__PROBLEM STATEMENT__
Nothing should be left out. Give all the data again exactly as written.
━━━━━━━━━━━━━━━━
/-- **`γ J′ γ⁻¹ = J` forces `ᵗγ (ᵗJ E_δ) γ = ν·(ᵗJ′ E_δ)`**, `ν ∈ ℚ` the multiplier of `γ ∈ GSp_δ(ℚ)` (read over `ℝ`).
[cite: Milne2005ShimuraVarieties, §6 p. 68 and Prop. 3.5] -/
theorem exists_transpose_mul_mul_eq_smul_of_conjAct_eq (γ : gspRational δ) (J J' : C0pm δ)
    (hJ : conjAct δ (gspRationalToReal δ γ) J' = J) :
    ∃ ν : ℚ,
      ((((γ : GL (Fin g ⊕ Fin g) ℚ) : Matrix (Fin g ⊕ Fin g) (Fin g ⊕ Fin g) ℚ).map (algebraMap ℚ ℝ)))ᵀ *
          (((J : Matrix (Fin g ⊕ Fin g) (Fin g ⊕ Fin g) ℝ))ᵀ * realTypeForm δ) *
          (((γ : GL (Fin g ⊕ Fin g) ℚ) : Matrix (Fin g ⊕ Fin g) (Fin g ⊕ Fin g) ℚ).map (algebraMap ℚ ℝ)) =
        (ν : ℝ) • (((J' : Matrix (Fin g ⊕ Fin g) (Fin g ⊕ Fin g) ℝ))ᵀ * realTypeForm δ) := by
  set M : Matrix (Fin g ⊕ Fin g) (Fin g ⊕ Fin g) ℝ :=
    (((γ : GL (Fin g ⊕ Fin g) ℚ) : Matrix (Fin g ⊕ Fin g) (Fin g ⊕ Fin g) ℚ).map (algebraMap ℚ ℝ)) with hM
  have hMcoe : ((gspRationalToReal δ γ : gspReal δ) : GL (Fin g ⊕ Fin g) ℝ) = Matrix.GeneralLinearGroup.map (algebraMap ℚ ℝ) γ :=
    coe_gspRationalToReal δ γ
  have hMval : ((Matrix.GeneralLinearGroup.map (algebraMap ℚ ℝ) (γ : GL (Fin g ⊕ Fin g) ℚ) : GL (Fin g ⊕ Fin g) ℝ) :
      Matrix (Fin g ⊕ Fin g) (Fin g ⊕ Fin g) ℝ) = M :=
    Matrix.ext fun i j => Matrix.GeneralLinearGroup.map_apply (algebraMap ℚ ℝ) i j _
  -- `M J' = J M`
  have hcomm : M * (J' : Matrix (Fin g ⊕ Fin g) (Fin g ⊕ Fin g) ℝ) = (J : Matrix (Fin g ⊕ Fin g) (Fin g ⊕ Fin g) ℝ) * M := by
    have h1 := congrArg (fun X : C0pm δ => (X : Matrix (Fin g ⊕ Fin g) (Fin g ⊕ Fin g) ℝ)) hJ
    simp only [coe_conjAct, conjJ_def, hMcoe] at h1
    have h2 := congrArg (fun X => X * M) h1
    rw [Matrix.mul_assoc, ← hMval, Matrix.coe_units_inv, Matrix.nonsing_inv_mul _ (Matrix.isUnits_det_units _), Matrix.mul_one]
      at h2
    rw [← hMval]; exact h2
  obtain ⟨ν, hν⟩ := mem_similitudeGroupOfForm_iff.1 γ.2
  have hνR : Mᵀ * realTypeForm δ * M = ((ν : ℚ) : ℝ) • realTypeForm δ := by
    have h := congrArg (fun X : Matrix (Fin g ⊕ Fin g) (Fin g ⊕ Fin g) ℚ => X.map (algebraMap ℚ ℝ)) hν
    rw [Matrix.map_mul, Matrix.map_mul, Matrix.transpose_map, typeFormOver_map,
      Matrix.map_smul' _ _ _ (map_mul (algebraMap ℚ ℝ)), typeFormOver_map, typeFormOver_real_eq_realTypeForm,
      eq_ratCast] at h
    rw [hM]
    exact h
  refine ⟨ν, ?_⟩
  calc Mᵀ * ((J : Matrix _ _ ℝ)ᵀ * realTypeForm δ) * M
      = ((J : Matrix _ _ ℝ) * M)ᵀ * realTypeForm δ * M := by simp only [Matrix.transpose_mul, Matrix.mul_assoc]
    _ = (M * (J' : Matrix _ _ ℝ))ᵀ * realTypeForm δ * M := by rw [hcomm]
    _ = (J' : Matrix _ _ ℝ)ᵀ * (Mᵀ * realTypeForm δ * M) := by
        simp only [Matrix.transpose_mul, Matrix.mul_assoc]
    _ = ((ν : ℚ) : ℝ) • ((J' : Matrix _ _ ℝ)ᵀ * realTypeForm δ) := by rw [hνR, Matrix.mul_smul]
━━━━━━━━━━━━━━━━
__THE COMPLETED TASK__
/-- **`γ J′ γ⁻¹ = J` forces `ᵗγ (ᵗJ E_δ) γ = ν·(ᵗJ′ E_δ)`**, `ν ∈ ℚ` the multiplier of `γ ∈ GSp_δ(ℚ)` (read over `ℝ`).
[cite: Milne2005ShimuraVarieties, §6 p. 68 and Prop. 3.5] -/
theorem exists_transpose_mul_mul_eq_smul_of_conjAct_eq (γ : gspRational δ) (J J' : C0pm δ)
    (hJ : conjAct δ (gspRationalToReal δ γ) J' = J) :
    ∃ ν : ℚ,
      ((((γ : GL (Fin g ⊕ Fin g) ℚ) : Matrix (Fin g ⊕ Fin g) (Fin g ⊕ Fin g) ℚ).map (algebraMap ℚ ℝ)))ᵀ *
          (((J : Matrix (Fin g ⊕ Fin g) (Fin g ⊕ Fin g) ℝ))ᵀ * realTypeForm δ) *
          (((γ : GL (Fin g ⊕ Fin g) ℚ) : Matrix (Fin g ⊕ Fin g) (Fin g ⊕ Fin g) ℚ).map (algebraMap ℚ ℝ)) =
        (ν : ℝ) • (((J' : Matrix (Fin g ⊕ Fin g) (Fin g ⊕ Fin g) ℝ))ᵀ * realTypeForm δ) := by
  set M : Matrix (Fin g ⊕ Fin g) (Fin g ⊕ Fin g) ℝ :=
    (((γ : GL (Fin g ⊕ Fin g) ℚ) : Matrix (Fin g ⊕ Fin g) (Fin g ⊕ Fin g) ℚ).map (algebraMap ℚ ℝ)) with hM
  have hMcoe : ((gspRationalToReal δ γ : gspReal δ) : GL (Fin g ⊕ Fin g) ℝ) = Matrix.GeneralLinearGroup.map (algebraMap ℚ ℝ) γ :=
    coe_gspRationalToReal δ γ
  have hMval : ((Matrix.GeneralLinearGroup.map (algebraMap ℚ ℝ) (γ : GL (Fin g ⊕ Fin g) ℚ) : GL (Fin g ⊕ Fin g) ℝ) :
      Matrix (Fin g ⊕ Fin g) (Fin g ⊕ Fin g) ℝ) = M :=
    Matrix.ext fun i j => Matrix.GeneralLinearGroup.map_apply (algebraMap ℚ ℝ) i j _
  -- `M J' = J M`
  have hcomm : M * (J' : Matrix (Fin g ⊕ Fin g) (Fin g ⊕ Fin g) ℝ) = (J : Matrix (Fin g ⊕ Fin g) (Fin g ⊕ Fin g) ℝ) * M := by
    have h1 := congrArg (fun X : C0pm δ => (X : Matrix (Fin g ⊕ Fin g) (Fin g ⊕ Fin g) ℝ)) hJ
    simp only [coe_conjAct, conjJ_def, hMcoe] at h1
    have h2 := congrArg (fun X => X * M) h1
    rw [Matrix.mul_assoc, ← hMval, Matrix.coe_units_inv, Matrix.nonsing_inv_mul _ (Matrix.isUnits_det_units _), Matrix.mul_one]
      at h2
    rw [← hMval]; exact h2
  obtain ⟨ν, hν⟩ := mem_similitudeGroupOfForm_iff.1 γ.2
  have hνR : Mᵀ * realTypeForm δ * M = ((ν : ℚ) : ℝ) • realTypeForm δ := by
    have h := congrArg (fun X : Matrix (Fin g ⊕ Fin g) (Fin g ⊕ Fin g) ℚ => X.map (algebraMap ℚ ℝ)) hν
    rw [Matrix.map_mul, Matrix.map_mul, Matrix.transpose_map, typeFormOver_map,
      Matrix.map_smul' _ _ _ (map_mul (algebraMap ℚ ℝ)), typeFormOver_map, typeFormOver_real_eq_realTypeForm,
      eq_ratCast] at h
    rw [hM]
    exact h
  refine ⟨ν, ?_⟩
  calc Mᵀ * ((J : Matrix _ _ ℝ)ᵀ * realTypeForm δ) * M
      = ((J : Matrix _ _ ℝ) * M)ᵀ * realTypeForm δ * M := by simp only [Matrix.transpose_mul, Matrix.mul_assoc]
    _ = (M * (J' : Matrix _ _ ℝ))ᵀ * realTypeForm δ * M := by rw [hcomm]
    _ = (J' : Matrix _ _ ℝ)ᵀ * (Mᵀ * realTypeForm δ * M) := by
        simp only [Matrix.transpose_mul, Matrix.mul_assoc]
    _ = ((ν : ℚ) : ℝ) • ((J' : Matrix _ _ ℝ)ᵀ * realTypeForm δ) := by rw [hνR, Matrix.mul_smul]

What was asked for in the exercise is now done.